Beginning at the top of the data below, write out every line exactly until you reach the line with "an inner induction", and include that line.
** SOURCE MATERIAL follows **
import Summits.Ventures.PercRepro.C025ProfilePLDSimplePaving

/-!
# PER-LAYER DOMINANCE REDUCES TO SIMPLE MATROIDS (night-3 g30)

`proofs/NIGHT3-G30-PAREXT.md` §4.  A loop `e` doubles the profile: `profile(M) = 2·profile(M ＼ {e})` (`sum_powerset_loop`), so
(PLD) passes from `M ＼ {e}` to `M` (`pld_of_loop`); a parallel pair passes (PLD) from `M ＼ {e'}` and `(M ＼ {e'}) ／ {e}` to `M`
(`pld_of_parallel`).  Hence, by the parallel-extension induction principle with the trivial class and an inner induction
removing loops, PER-LAYER DOMINANCE FOR EVERY FINITE MATROID FOLLOWS FROM PER-LAYER DOMINANCE FOR EVERY FINITE SIMPLE
MATROID — no loops, no 2-circuits (`pld_of_simple`).  The cell's (PLD) conjecture is therefore a statement about simple
matroids.  No `def`, no `instance`, no notation.  Axioms: standard.
-/

open scoped Matroid

namespace PercRepro

open Finset ThmH

namespace PLDParExt

variable {α : Type} [DecidableEq α]

/-- A LOOP DOUBLES THE PROFILE: for a loop `e` of a finite matroid `M` and every function `F` of the rank pair,
`Σ_{I ⊆ E} F(ρI, ρ(E∖I)) = 2·Σ_{J ⊆ E−e} F(ρ_N J, ρ_N(E−e−J))` with `N = M ＼ {e}`. -/
theorem sum_powerset_loop (M : Matroid α) [M.Finite] {e : α} (he : M.IsLoop e) (F : ℕ → ℕ → ℕ) :
    ∑ I ∈ (gr M).powerset, F (M.eRk (I : Set α)).toNat (M.eRk ((gr M \ I : Finset α) : Set α)).toNat =
      2 * ∑ J ∈ (gr (M ＼ {e})).powerset,
          F ((M ＼ {e}).eRk (J : Set α)).toNat ((M ＼ {e}).eRk ((gr (M ＼ {e}) \ J : Finset α) : Set α)).toNat := by
  set K : Finset α := (gr M).erase e with hK
  have heM : e ∈ gr M := by rw [← Finset.mem_coe, coe_gr]; exact he.mem_ground
  have heK : e ∉ K := Finset.notMem_erase e _
  have hgrN : gr (M ＼ {e}) = K := gr_delete_singleton M e
  have hgrM : gr M = insert e K := by rw [hK, Finset.insert_erase heM]
  have hKE : (K : Set α) ⊆ M.E \ {e} := by
    intro x hx
    rw [Finset.mem_coe, hK, Finset.mem_erase, ← Finset.mem_coe, coe_gr] at hx
    exact ⟨hx.2, hx.1⟩
  rw [hgrM, hgrN, Finset.sum_powerset_insert heK, Finset.mul_sum, ← Finset.sum_add_distrib]
  refine Finset.sum_congr rfl fun I₀ hI₀ => ?_
  have hIK : I₀ ⊆ K := Finset.mem_powerset.1 hI₀
  have heI : e ∉ I₀ := fun h => heK (hIK h)
  have c1 : insert e K \ I₀ = insert e (K \ I₀) := Finset.insert_sdiff_of_notMem _ heI
  have c2 : insert e K \ insert e I₀ = K \ I₀ := by
    rw [Finset.insert_sdiff_insert, Finset.sdiff_insert,
      Finset.erase_eq_of_notMem (fun h => heK (Finset.mem_sdiff.1 h).1)]
  rw [c1, c2]
  simp only [Finset.coe_insert]
  have hIE : (I₀ : Set α) ⊆ M.E \ {e} := fun x hx => hKE (hIK hx)
  have hKIE : ((K \ I₀ : Finset α) : Set α) ⊆ M.E \ {e} := fun x hx => hKE (Finset.mem_sdiff.1 hx).1
  rw [eRk_insert_of_mem_closure M (he.mem_closure _), eRk_insert_of_mem_closure M (he.mem_closure _),
    eRk_delete_of_subset M {e} _ hIE, eRk_delete_of_subset M {e} _ hKIE]
  ring

/-- (PLD) passes from `M ＼ {e}` to `M` for a loop `e`. -/
theorem pld_of_loop (M : Matroid α) [M.Finite] {e : α} (he : M.IsLoop e)
    (hN : ∀ lo hi δ Θ : ℕ, Θ ≤ lo + hi + δ → (lo = 0 ∨ lo + hi + δ ≤ Θ) →
      (∑ I ∈ (gr (M ＼ {e})).powerset, (if lo ≤ ((M ＼ {e}).eRk (I : Set α)).toNat ∧
          ((M ＼ {e}).eRk (I : Set α)).toNat ≤ hi ∧
          Θ ≤ ((M ＼ {e}).eRk ((gr (M ＼ {e}) \ I : Finset α) : Set α)).toNat +
            ((M ＼ {e}).eRk (I : Set α)).toNat then
          (((M ＼ {e}).eRk ((gr (M ＼ {e}) \ I : Finset α) : Set α)).toNat).choose δ else 0)) ≤
        ∑ I ∈ (gr (M ＼ {e})).powerset, (if lo + δ ≤ ((M ＼ {e}).eRk ((gr (M ＼ {e}) \ I : Finset α) : Set α)).toNat ∧
          ((M ＼ {e}).eRk ((gr (M ＼ {e}) \ I : Finset α) : Set α)).toNat ≤ hi + δ then
          (((M ＼ {e}).eRk ((gr (M ＼ {e}) \ I : Finset α) : Set α)).toNat).choose δ else 0)) :
    ∀ lo hi δ Θ : ℕ, Θ ≤ lo + hi + δ → (lo = 0 ∨ lo + hi + δ ≤ Θ) →
      (∑ I ∈ (gr M).powerset, (if lo ≤ (M.eRk (I : Set α)).toNat ∧ (M.eRk (I : Set α)).toNat ≤ hi ∧
          Θ ≤ (M.eRk ((gr M \ I : Finset α) : Set α)).toNat + (M.eRk (I : Set α)).toNat then
          ((M.eRk ((gr M \ I : Finset α) : Set α)).toNat).choose δ else 0)) ≤
        ∑ I ∈ (gr M).powerset, (if lo + δ ≤ (M.eRk ((gr M \ I : Finset α) : Set α)).toNat ∧
          (M.eRk ((gr M \ I : Finset α) : Set α)).toNat ≤ hi + δ then
          ((M.eRk ((gr M \ I : Finset α) : Set α)).toNat).choose δ else 0) := by
  intro lo hi δ Θ hΘ hlo
  have hL := sum_powerset_loop M he (fun x f => if lo ≤ x ∧ x ≤ hi ∧ Θ ≤ f + x then f.choose δ else 0)
  have hR := sum_powerset_loop M he (fun x f => if lo + δ ≤ f ∧ f ≤ hi + δ then f.choose δ else 0)
  beta_reduce at hL hR
  rw [hL, hR]
  have h1 := hN lo hi δ Θ hΘ hlo
  omega

/-- PER-LAYER DOMINANCE REDUCES TO SIMPLE MATROIDS: if every finite matroid without loops and without 2-circuits
satisfies the hPLD binder of `PLDBridge.rls_disjointSum_freeOn_of_pld`, then every finite matroid does. -/
theorem pld_of_simple
    (hsimple : ∀ (M : Matroid α) [M.Finite], (∀ e, ¬ M.IsLoop e) → (¬ ∃ e e' : α, e ≠ e' ∧ M.IsCircuit {e, e'}) →
      ∀ lo hi δ Θ : ℕ, Θ ≤ lo + hi + δ → (lo = 0 ∨ lo + hi + δ ≤ Θ) →
      (∑ I ∈ (gr M).powerset, (if lo ≤ (M.eRk (I : Set α)).toNat ∧ (M.eRk (I : Set α)).toNat ≤ hi ∧
          Θ ≤ (M.eRk ((gr M \ I : Finset α) : Set α)).toNat + (M.eRk (I : Set α)).toNat then
          ((M.eRk ((gr M \ I : Finset α) : Set α)).toNat).choose δ else 0)) ≤
        ∑ I ∈ (gr M).powerset, (if lo + δ ≤ (M.eRk ((gr M \ I : Finset α) : Set α)).toNat ∧
          (M.eRk ((gr M \ I : Finset α) : Set α)).toNat ≤ hi + δ then
          ((M.eRk ((gr M \ I : Finset α) : Set α)).toNat).choose δ else 0))
    (M : Matroid α) [M.Finite] :
    ∀ lo hi δ Θ : ℕ, Θ ≤ lo + hi + δ → (lo = 0 ∨ lo + hi + δ ≤ Θ) →
      (∑ I ∈ (gr M).powerset, (if lo ≤ (M.eRk (I : Set α)).toNat ∧ (M.eRk (I : Set α)).toNat ≤ hi ∧
          Θ ≤ (M.eRk ((gr M \ I : Finset α) : Set α)).toNat + (M.eRk (I : Set α)).toNat then
          ((M.eRk ((gr M \ I : Finset α) : Set α)).toNat).choose δ else 0)) ≤
        ∑ I ∈ (gr M).powerset, (if lo + δ ≤ (M.eRk ((gr M \ I : Finset α) : Set α)).toNat ∧
          (M.eRk ((gr M \ I : Finset α) : Set α)).toNat ≤ hi + δ then
          ((M.eRk ((gr M \ I : Finset α) : Set α)).toNat).choose δ else 0) := by
  refine pld_of_parallel_induction (fun _ => True) (fun _ _ _ _ _ _ _ => trivial) (fun _ _ _ _ _ _ _ => trivial)
    ?_ M trivial
  -- the 2-circuit-free case: remove the loops one by one
  intro M _ _ hex
  suffices H : ∀ n : ℕ, ∀ (M : Matroid α) [M.Finite], (gr M).card = n →
      (¬ ∃ e e' : α, e ≠ e' ∧ M.IsCircuit {e, e'}) →
      ∀ lo hi δ Θ : ℕ, Θ ≤ lo + hi + δ → (lo = 0 ∨ lo + hi + δ ≤ Θ) →
      (∑ I ∈ (gr M).powerset, (if lo ≤ (M.eRk (I : Set α)).toNat ∧ (M.eRk (I : Set α)).toNat ≤ hi ∧
          Θ ≤ (M.eRk ((gr M \ I : Finset α) : Set α)).toNat + (M.eRk (I : Set α)).toNat then
          ((M.eRk ((gr M \ I : Finset α) : Set α)).toNat).choose δ else 0)) ≤
        ∑ I ∈ (gr M).powerset, (if lo + δ ≤ (M.eRk ((gr M \ I : Finset α) : Set α)).toNat ∧
          (M.eRk ((gr M \ I : Finset α) : Set α)).toNat ≤ hi + δ then
          ((M.eRk ((gr M \ I : Finset α) : Set α)).toNat).choose δ else 0) from H _ M rfl hex
  intro n
  induction n using Nat.strong_induction_on with
  | _ n ih =>
  intro M _ hn hex
  by_cases hloop : ∃ e, M.IsLoop e
  · obtain ⟨e, he⟩ := hloop
    have heM : e ∈ gr M := by rw [← Finset.mem_coe, coe_gr]; exact he.mem_ground
    have hcard : (gr (M ＼ {e})).card < n := by
      rw [gr_delete_singleton, ← hn]
      exact Finset.card_erase_lt_of_mem heM
    have hex' : ¬ ∃ a a' : α, a ≠ a' ∧ (M ＼ {e}).IsCircuit {a, a'} := by
      rintro ⟨a, a', haa, hC⟩
      exact hex ⟨a, a', haa, (Matroid.delete_isCircuit_iff.1 hC).1⟩
    exact pld_of_loop M he (ih _ hcard (M ＼ {e}) rfl hex')
  · push Not at hloop
    exact hsimple M hloop hex

end PLDParExt

end PercRepro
** End of SOURCE MATERIAL **
* [PROBLEM SOLUTION]:
import Summits.Ventures.PercRepro.C025ProfilePLDSimplePaving

/-!
# PER-LAYER DOMINANCE REDUCES TO SIMPLE MATROIDS (night-3 g30)

`proofs/NIGHT3-G30-PAREXT.md` §4.  A loop `e` doubles the profile: `profile(M) = 2·profile(M ＼ {e})` (`sum_powerset_loop`), so
(PLD) passes from `M ＼ {e}` to `M` (`pld_of_loop`); a parallel pair passes (PLD) from `M ＼ {e'}` and `(M ＼ {e'}) ／ {e}` to `M`
(`pld_of_parallel`).  Hence, by the parallel-extension induction principle with the trivial class and an inner induction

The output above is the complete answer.